Because neither of them knew how to ask for distance without exposing fear.

They stood on opposite sides of the bed, unsure.

"I can sleep on the couch," Clara offered quietly.

"No," Zayd said immediately. "You shouldn't."

So they lay down carefully, facing opposite directions, space between them filled with unspoken tension. No words. No touch.

Yet when morning came, they woke closer than they remembered choosing—her back against his chest, his arm curved around her waist as if instinct had taken control while discipline slept.

They froze.

Slowly, carefully, they separated.

Neither spoke.

Grandma Tika noticed everything.

That afternoon, she handed them two tickets.

"A honeymoon," she said simply. "Two days. One night. Bali."

Clara hesitated. "My work—"

"You'll return Sunday evening," the old woman replied. "You're married. Act like it."

Zayd met Clara's eyes.

Neither refused.

Bali softened them.

The air was warm. The sea endless. Time moved slower there, as if the world itself was urging them to breathe.

They walked along the shoreline, sharing stories in fragments—small truths, moments of laughter, silences that no longer felt threatening. Zayd spoke of his childhood. Clara spoke of her parents' fields.

At night, they sat on the balcony, listening to waves crash gently below.

Until Clara's phone rang.

Again.

Bastian.

She silenced it, irritation flickering across her face.

Zayd noticed immediately.

"Who is it?" he asked.

She hesitated. "Bastian."

The phone rang again.

Zayd stepped closer before she could react.

"That's enough," he said quietly.

She looked up at him, startled.

"You're my wife," he continued, voice low, unsteady. "And I don't want to lose you."

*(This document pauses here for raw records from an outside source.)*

import Mathlib

/-!
# Barrier-SQP for discrete-time optimal control: oracle-use counts of the quantum Schur step,
# the stage structure of the Schur complement, and the read-out counting skeleton (DEQ-A163)

Instance-level adjudication of specific advantage claims; no claim about BQP vs BPP or the
summit.

Source under adjudication: N. B. Dehaghani, R. Wisniewski, A. P. Aguiar, *Quantum-Assisted
Barrier Sequential Quadratic Programming for Nonlinear Optimal Control*, arXiv:2510.18116v1 =
IEEE Control Systems Letters 9 (2025) 3005–3010: Algorithm 2 (quantum Schur step
`U_{Q⁻¹} ← QSVT-Invert(U_Q)`, `U_S ← U_𝒜 · U_{Q⁻¹} · U_𝒜ᵀ`, `U_b ← −U_r − U_𝒜 U_{Q⁻¹} U_g`,
`U_{S⁻¹} ← QSVT-Invert(U_S)`, `U_λ ← U_{S⁻¹} U_b`, `U_1 ← U_g + U_𝒜ᵀ U_λ`,
`U_{Δz} ← −U_{Q⁻¹} U_1`, then 'Conducting measurements on U_{Δz} to obtain Δz'),
Proposition 1 (normalisation factor `α_{Δz}`), Remark 5 (`P_succ = ‖Δz‖² / α_{Δz}²`),
Proposition 3 / Theorem 3 (claimed cost polylogarithmic in the number of decision variables
`n_z` against a classical `O(n_z³)`).

This file kernel-checks the elementary facts on which DEQ-A163 rests.

* §1  Algorithm 2 as a term over the four input encodings (Lemma A163-3).  `uses t x` counts
      the copies of the input encoding `U_x` inside the circuit `t` (products and LCU
      combinations add the counts of their factors, a degree-`d` QSVT inversion uses its
      argument `d` times).  For the output encoding `Udz`:
      `uses = d_Q · (d_S + 2)` copies of `U_Q`, `2 d_S + 2` of `U_𝒜`, `2` of `U_g`, `1` of `U_r`
      (`uses_Udz_Q`, `uses_Udz_A`, `uses_Udz_g`, `uses_Udz_r`) — the two inversion degrees
      MULTIPLY.  `alpha` propagates normalisation factors by the rules of the paper's proof of
      Prop. 1 (product multiplies, LCU adds, inversion of `U_X` gives `κ_X β_X / α_X`);
      `alpha_Udz` is the printed closed form, `alpha_Udz_expanded` the expanded form
      `κ_Q β_Q α_g/α_Q + κ_S β_S α_r/α_𝒜 + κ_Q κ_S β_Q β_S α_g/α_Q`, and `alpha_Udz_ge` the lower
      bound `α_{Δz} ≥ κ_Q κ_S β_Q β_S α_g / α_Q` behind the success-probability estimate of
      Lemma A163-3(b).
* §2  Stage structure (Theorem A163-4, structural part).  If every row `i` of `𝒜` has a stage
      `σ i`, every column `j` a stage `τ j`, `𝒜 i j ≠ 0` only when `τ j ∈ {σ i, σ i − 1}` and `D`
      couples only columns of equal stage, then `(𝒜 · D · 𝒜ᵀ) i i' ≠ 0` forces
      `|σ i − σ i'| ≤ 1`: the Schur complement `S = 𝒜 Q⁻¹ 𝒜ᵀ` of the paper's QP subproblem
      (block-diagonal `Q`, dynamics coupling consecutive stages only) is block tridiagonal
      (`schur_stage_banded`), over any semiring.
* §3  Read-out counting skeleton (Lemma A163-2).  If `b` measured bits determine which of the
      candidates in a finite set `C` was encoded, then `|C| ≤ 2^b` (`readout_counting`).
* §4  Diagonal sandwich (Lemma A163-5).  If `t·I ≼ Q ≼ T·I` then `t ≤ Q j j ≤ T` for every `j`
      (`le_diag_of_posSemidef`, `diag_le_of_posSemidef`); hence any spectral interval of the
      barrier Hessian has ratio at least `Q j j / Q i i`, which is of order `1/μ` at an active
      inequality constraint.

Nothing here is specific to quantum computation.  No `sorry`, no new axioms.
-/

namespace Summit.QuantumAdvantage.Dequantization.SchurStage

open scoped Matrix

/-! ## §1  Algorithm 2 as a term: oracle uses and normalisation -/

/-- the four classical inputs of Algorithm 2, each supplied as a block encoding -/
inductive Sym | Q | A | g | r
  deriving DecidableEq

/-- circuits built from the input encodings by the operations Algorithm 2 uses: product of block
encodings, LCU combination, sign, transpose, and QSVT inversion with a degree-`d` polynomial and
parameters `κ`, `β` (Remark 4 / Prop. 1 of the source) -/
inductive Term
  | prim : Sym → Term
  | mul : Term → Term → Term
  | add : Term → Term → Term
  | neg : Term → Term
  | tr : Term → Term
  | inv : ℕ → ℝ → ℝ → Term → Term

/-- number of copies of the input encoding `U_x` inside the circuit -/
def uses : Term → Sym → ℕ
  | .prim s, x => if s = x then 1 else 0
  | .mul a b, x => uses a x + uses b x
  | .add a b, x => uses a x + uses b x
  | .neg a, x => uses a x
  | .tr a, x => uses a x
  | .inv d _ _ a, x => d * uses a x

/-- normalisation factor, propagated by the rules of the proof of Prop. 1 -/
noncomputable def alpha (αQ αA αg αr : ℝ) : Term → ℝ
  | .prim .Q => αQ
  | .prim .A => αA
  | .prim .g => αg
  | .prim .r => αr
  | .mul a b => alpha αQ αA αg αr a * alpha αQ αA αg αr b
  | .add a b => alpha αQ αA αg αr a + alpha αQ αA αg αr b
  | .neg a => alpha αQ αA αg αr a
  | .tr a => alpha αQ αA αg αr a
  | .inv _ κ β a => κ * β / alpha αQ αA αg αr a

section Algorithm2

variable (dQ dS : ℕ) (κQ βQ κS βS : ℝ)

/-- `U_{Q⁻¹} ← QSVT-Invert(U_Q)` -/
def UQinv : Term := .inv dQ κQ βQ (.prim .Q)
/-- `U_S ← U_𝒜 · U_{Q⁻¹} · U_𝒜ᵀ` -/
def US : Term := .mul (.mul (.prim .A) (UQinv dQ κQ βQ)) (.tr (.prim .A))
/-- `U_b ← −U_r − U_𝒜 U_{Q⁻¹} U_g` -/
def Ub : Term := .add (.neg (.prim .r)) (.neg (.mul (.mul (.prim .A) (UQinv dQ κQ βQ)) (.prim .g)))
/-- `U_{S⁻¹} ← QSVT-Invert(U_S)` -/
def USinv : Term := .inv dS κS βS (US dQ κQ βQ)
/-- `U_λ ← U_{S⁻¹} U_b` -/
def Ulam : Term := .mul (USinv dQ dS κQ βQ κS βS) (Ub dQ κQ βQ)
/-- `U_1 ← U_g + U_𝒜ᵀ U_λ` -/
def U1 : Term := .add (.prim .g) (.mul (.tr (.prim .A)) (Ulam dQ dS κQ βQ κS βS))
/-- `U_{Δz} ← −U_{Q⁻¹} U_1` -/
def Udz : Term := .neg (.mul (UQinv dQ κQ βQ) (U1 dQ dS κQ βQ κS βS))

/-- copies of `U_Q` in `U_{Δz}`: the two inversion degrees multiply, `d_Q (d_S + 2)`. -/
theorem uses_Udz_Q : uses (Udz dQ dS κQ βQ κS βS) .Q = dQ * (dS + 2) := by
  simp [Udz, U1, Ulam, USinv, Ub, US, UQinv, uses]; ring

/-- copies of `U_𝒜` in `U_{Δz}`: `2 d_S + 2`. -/
theorem uses_Udz_A : uses (Udz dQ dS κQ βQ κS βS) .A = 2 * dS + 2 := by
  simp [Udz, U1, Ulam, USinv, Ub, US, UQinv, uses]; ring

/-- copies of `U_g` in `U_{Δz}`: `2`. -/
theorem uses_Udz_g : uses (Udz dQ dS κQ βQ κS βS) .g = 2 := by
  simp [Udz, U1, Ulam, USinv, Ub, US, UQinv, uses]

/-- copies of `U_r` in `U_{Δz}`: `1`. -/
theorem uses_Udz_r : uses (Udz dQ dS κQ βQ κS βS) .r = 1 := by
  simp [Udz, U1, Ulam, USinv, Ub, US, UQinv, uses]

/-- the inversion degrees multiply: already for `d_S ≥ 1` the output holds more than `d_Q · d_S`
copies of `U_Q` -/
theorem dQ_mul_dS_lt_uses : dQ * dS < uses (Udz dQ dS κQ βQ κS βS) .Q ∨ dQ = 0 := by
  rw [uses_Udz_Q]
  rcases Nat.eq_zero_or_pos dQ with h | h
  · exact Or.inr h
  · left; nlinarith

variable (αQ αA αg αr : ℝ)

/-- Prop. 1 of the source, as printed -/
theorem alpha_Udz (hQ : αQ ≠ 0) (hA : αA ≠ 0) (hκ : κQ ≠ 0) (hβ : βQ ≠ 0) :
    alpha αQ αA αg αr (Udz dQ dS κQ βQ κS βS) =
      κQ * βQ / αQ * (αg + αA * (κS * βS / αA ^ 2) * (αQ / (κQ * βQ)) *
        (αr + αA * (κQ * βQ / αQ) * αg)) := by
  simp only [Udz, U1, Ulam, USinv, Ub, US, UQinv, alpha]
  field_simp

/-- the same factor, expanded -/
theorem alpha_Udz_expanded (hQ : αQ ≠ 0) (hA : αA ≠ 0) (hκ : κQ ≠ 0) (hβ : βQ ≠ 0) :
    alpha αQ αA αg αr (Udz dQ dS κQ βQ κS βS) =
      κQ * βQ * αg / αQ + κS * βS * αr / αA + κQ * κS * βQ * βS * αg / αQ := by
  rw [alpha_Udz dQ dS κQ βQ κS βS αQ αA αg αr hQ hA hκ hβ]
  field_simp
  ring

/-- lower bound used in Lemma A163-3(b): with Remark 5, `P_succ = ‖Δz‖²/α_{Δz}²` is at most
`‖Δz‖² α_Q² / (κ_Q κ_S β_Q β_S α_g)²` -/
theorem alpha_Udz_ge (hQ : 0 < αQ) (hA : 0 < αA) (hκ : 0 < κQ) (hβ : 0 < βQ) (hκS : 0 ≤ κS)
    (hβS : 0 ≤ βS) (hg : 0 ≤ αg) (hr : 0 ≤ αr) :
    κQ * κS * βQ * βS * αg / αQ ≤ alpha αQ αA αg αr (Udz dQ dS κQ βQ κS βS) := by
  rw [alpha_Udz_expanded dQ dS κQ βQ κS βS αQ αA αg αr hQ.ne' hA.ne' hκ.ne' hβ.ne']
  have h1 : 0 ≤ κQ * βQ * αg / αQ := by positivity
  have h2 : 0 ≤ κS * βS * αr / αA := by positivity
  linarith

end Algorithm2

/-! ## §2  Stage structure: `𝒜 · D · 𝒜ᵀ` is block tridiagonal -/

/-- Theorem A163-4 (structural part).  Rows of `𝒜` carry a stage `σ`, columns a stage `τ`;
`𝒜` couples row-stage `a` only to column-stages `a` and `a − 1` (the constraint
`x_{k+1} = f(x_k, u_k)` linearised: row block `k+1` touches `z_k` and `z_{k+1}`; row block `0`
touches `z_0`), and `D` (here `Q⁻¹`, block diagonal) couples only columns of equal stage.  Then
the `(i, i')` entry of `𝒜 D 𝒜ᵀ` vanishes unless the row stages differ by at most one. -/
theorem schur_stage_banded {ι κ R : Type*} [Fintype κ] [NonUnitalNonAssocSemiring R]
    (𝒜 : Matrix ι κ R) (D : Matrix κ κ R) (σ : ι → ℕ) (τ : κ → ℕ)
    (h𝒜 : ∀ i j, 𝒜 i j ≠ 0 → τ j = σ i ∨ τ j + 1 = σ i)
    (hD : ∀ j j', D j j' ≠ 0 → τ j = τ j')
    (i i' : ι) (h : (𝒜 * D * 𝒜ᵀ) i i' ≠ 0) : σ i ≤ σ i' + 1 ∧ σ i' ≤ σ i + 1 := by
  rw [Matrix.mul_apply] at h
  obtain ⟨j', -, hj'⟩ := Finset.exists_ne_zero_of_sum_ne_zero h
  have h1 := left_ne_zero_of_mul hj'
  have h2 := right_ne_zero_of_mul hj'
  rw [Matrix.transpose_apply] at h2
  rw [Matrix.mul_apply] at h1
  obtain ⟨j, -, hj⟩ := Finset.exists_ne_zero_of_sum_ne_zero h1
  have e1 := h𝒜 i j (left_ne_zero_of_mul hj)
  have e2 := hD j j' (right_ne_zero_of_mul hj)
  have e3 := h𝒜 i' j' h2
  omega

/-- in particular entries two or more stages apart vanish -/
theorem schur_stage_zero {ι κ R : Type*} [Fintype κ] [NonUnitalNonAssocSemiring R]
    (𝒜 : Matrix ι κ R) (D : Matrix κ κ R) (σ : ι → ℕ) (τ : κ → ℕ)
    (h𝒜 : ∀ i j, 𝒜 i j ≠ 0 → τ j = σ i ∨ τ j + 1 = σ i)
    (hD : ∀ j j', D j j' ≠ 0 → τ j = τ j')
    (i i' : ι) (hfar : σ i' + 2 ≤ σ i ∨ σ i + 2 ≤ σ i') : (𝒜 * D * 𝒜ᵀ) i i' = 0 := by
  by_contra h
  have := schur_stage_banded 𝒜 D σ τ h𝒜 hD i i' h
  omega

/-! ## §3  Read-out counting skeleton -/

/-- Lemma A163-2 (counting skeleton).  If the `b` measured bits determine which element of `C`
was encoded (some decoder inverts the transcript map on `C`), then `|C| ≤ 2 ^ b`. -/
theorem readout_counting {α : Type*} [DecidableEq α] (b : ℕ) (C : Finset α)
    (t : α → (Fin b → Bool)) (dec : (Fin b → Bool) → α) (h : ∀ c ∈ C, dec (t c) = c) :
    C.card ≤ 2 ^ b := by
  have hinj : Set.InjOn t C := by
    intro x hx y hy hxy
    have := congrArg dec hxy
    rwa [h x hx, h y hy] at this
  calc C.card = (C.image t).card := (Finset.card_image_of_injOn hinj).symm
    _ ≤ Fintype.card (Fin b → Bool) := Finset.card_le_univ _
    _ = 2 ^ b := by simp

/-! ## §4  Diagonal sandwich -/

section Diag

variable {n : Type*} [Fintype n] [DecidableEq n]

/-- `e_jᵀ M e_j = M j j`. -/
private theorem quad_single (M : Matrix n n ℝ) (j : n) :
    star (Pi.single j (1 : ℝ)) ⬝ᵥ (M *ᵥ Pi.single j 1) = M j j := by
  simp [Matrix.mulVec, dotProduct, Pi.single_apply]

/-- if `T·I − Q` is positive semidefinite then every diagonal entry of `Q` is at most `T` -/
theorem diag_le_of_posSemidef (Q : Matrix n n ℝ) (T : ℝ)
    (h : (T • (1 : Matrix n n ℝ) - Q).PosSemidef) (j : n) : Q j j ≤ T := by
  have h0 := h.dotProduct_mulVec_nonneg (Pi.single j 1)
  rw [quad_single] at h0
  simp [Matrix.sub_apply, Matrix.smul_apply] at h0
  linarith

/-- if `Q − t·I` is positive semidefinite then every diagonal entry of `Q` is at least `t` -/
theorem le_diag_of_posSemidef (Q : Matrix n n ℝ) (t : ℝ)
    (h : (Q - t • (1 : Matrix n n ℝ)).PosSemidef) (j : n) : t ≤ Q j j := by
  have h0 := h.dotProduct_mulVec_nonneg (Pi.single j 1)
  rw [quad_single] at h0
  simp [Matrix.sub_apply, Matrix.smul_apply] at h0
  linarith

/-- Lemma A163-5 (skeleton): a spectral sandwich `t·I ≼ Q ≼ T·I` with `t > 0` has ratio
`T / t ≥ Q j j / Q i i` for any two diagonal entries; for the barrier Hessian
`Q = W + μ Σ_j ∇H_j ∇H_jᵀ / H_j²` at an active constraint (`H_j = O(μ)`) the right-hand side is
of order `1/μ`. -/
theorem cond_ge_diag_ratio (Q : Matrix n n ℝ) (t T : ℝ) (ht : 0 < t)
    (hlo : (Q - t • (1 : Matrix n n ℝ)).PosSemidef) (hhi : (T • (1 : Matrix n n ℝ) - Q).PosSemidef)
    (i j : n) (hi : 0 < Q i i) : Q j j / Q i i ≤ T / t := by
  have h1 := le_diag_of_posSemidef Q t hlo i
  have h2 := diag_le_of_posSemidef Q T hhi j
  have hT : 0 ≤ T := le_trans (le_trans ht.le (le_diag_of_posSemidef Q t hlo j)) h2
  rw [div_le_div_iff₀ hi ht]
  calc Q j j * t ≤ T * t := by nlinarith
    _ ≤ T * Q i i := by nlinarith

end Diag

end Summit.QuantumAdvantage.Dequantization.SchurStage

The words were not polished.

They were honest.

Her heart raced. "Zayd..."

"I kept my distance because I thought it was safer," he admitted. "But I won't pretend anymore."

She searched his face.

And saw fear—not control.

"I'm here," she said softly.

The ocean roared behind them.

And something finally gave way.

That night, they chose each other.

Not out of obligation.

Not out of fear.

But because love, once allowed, refused to be ignored.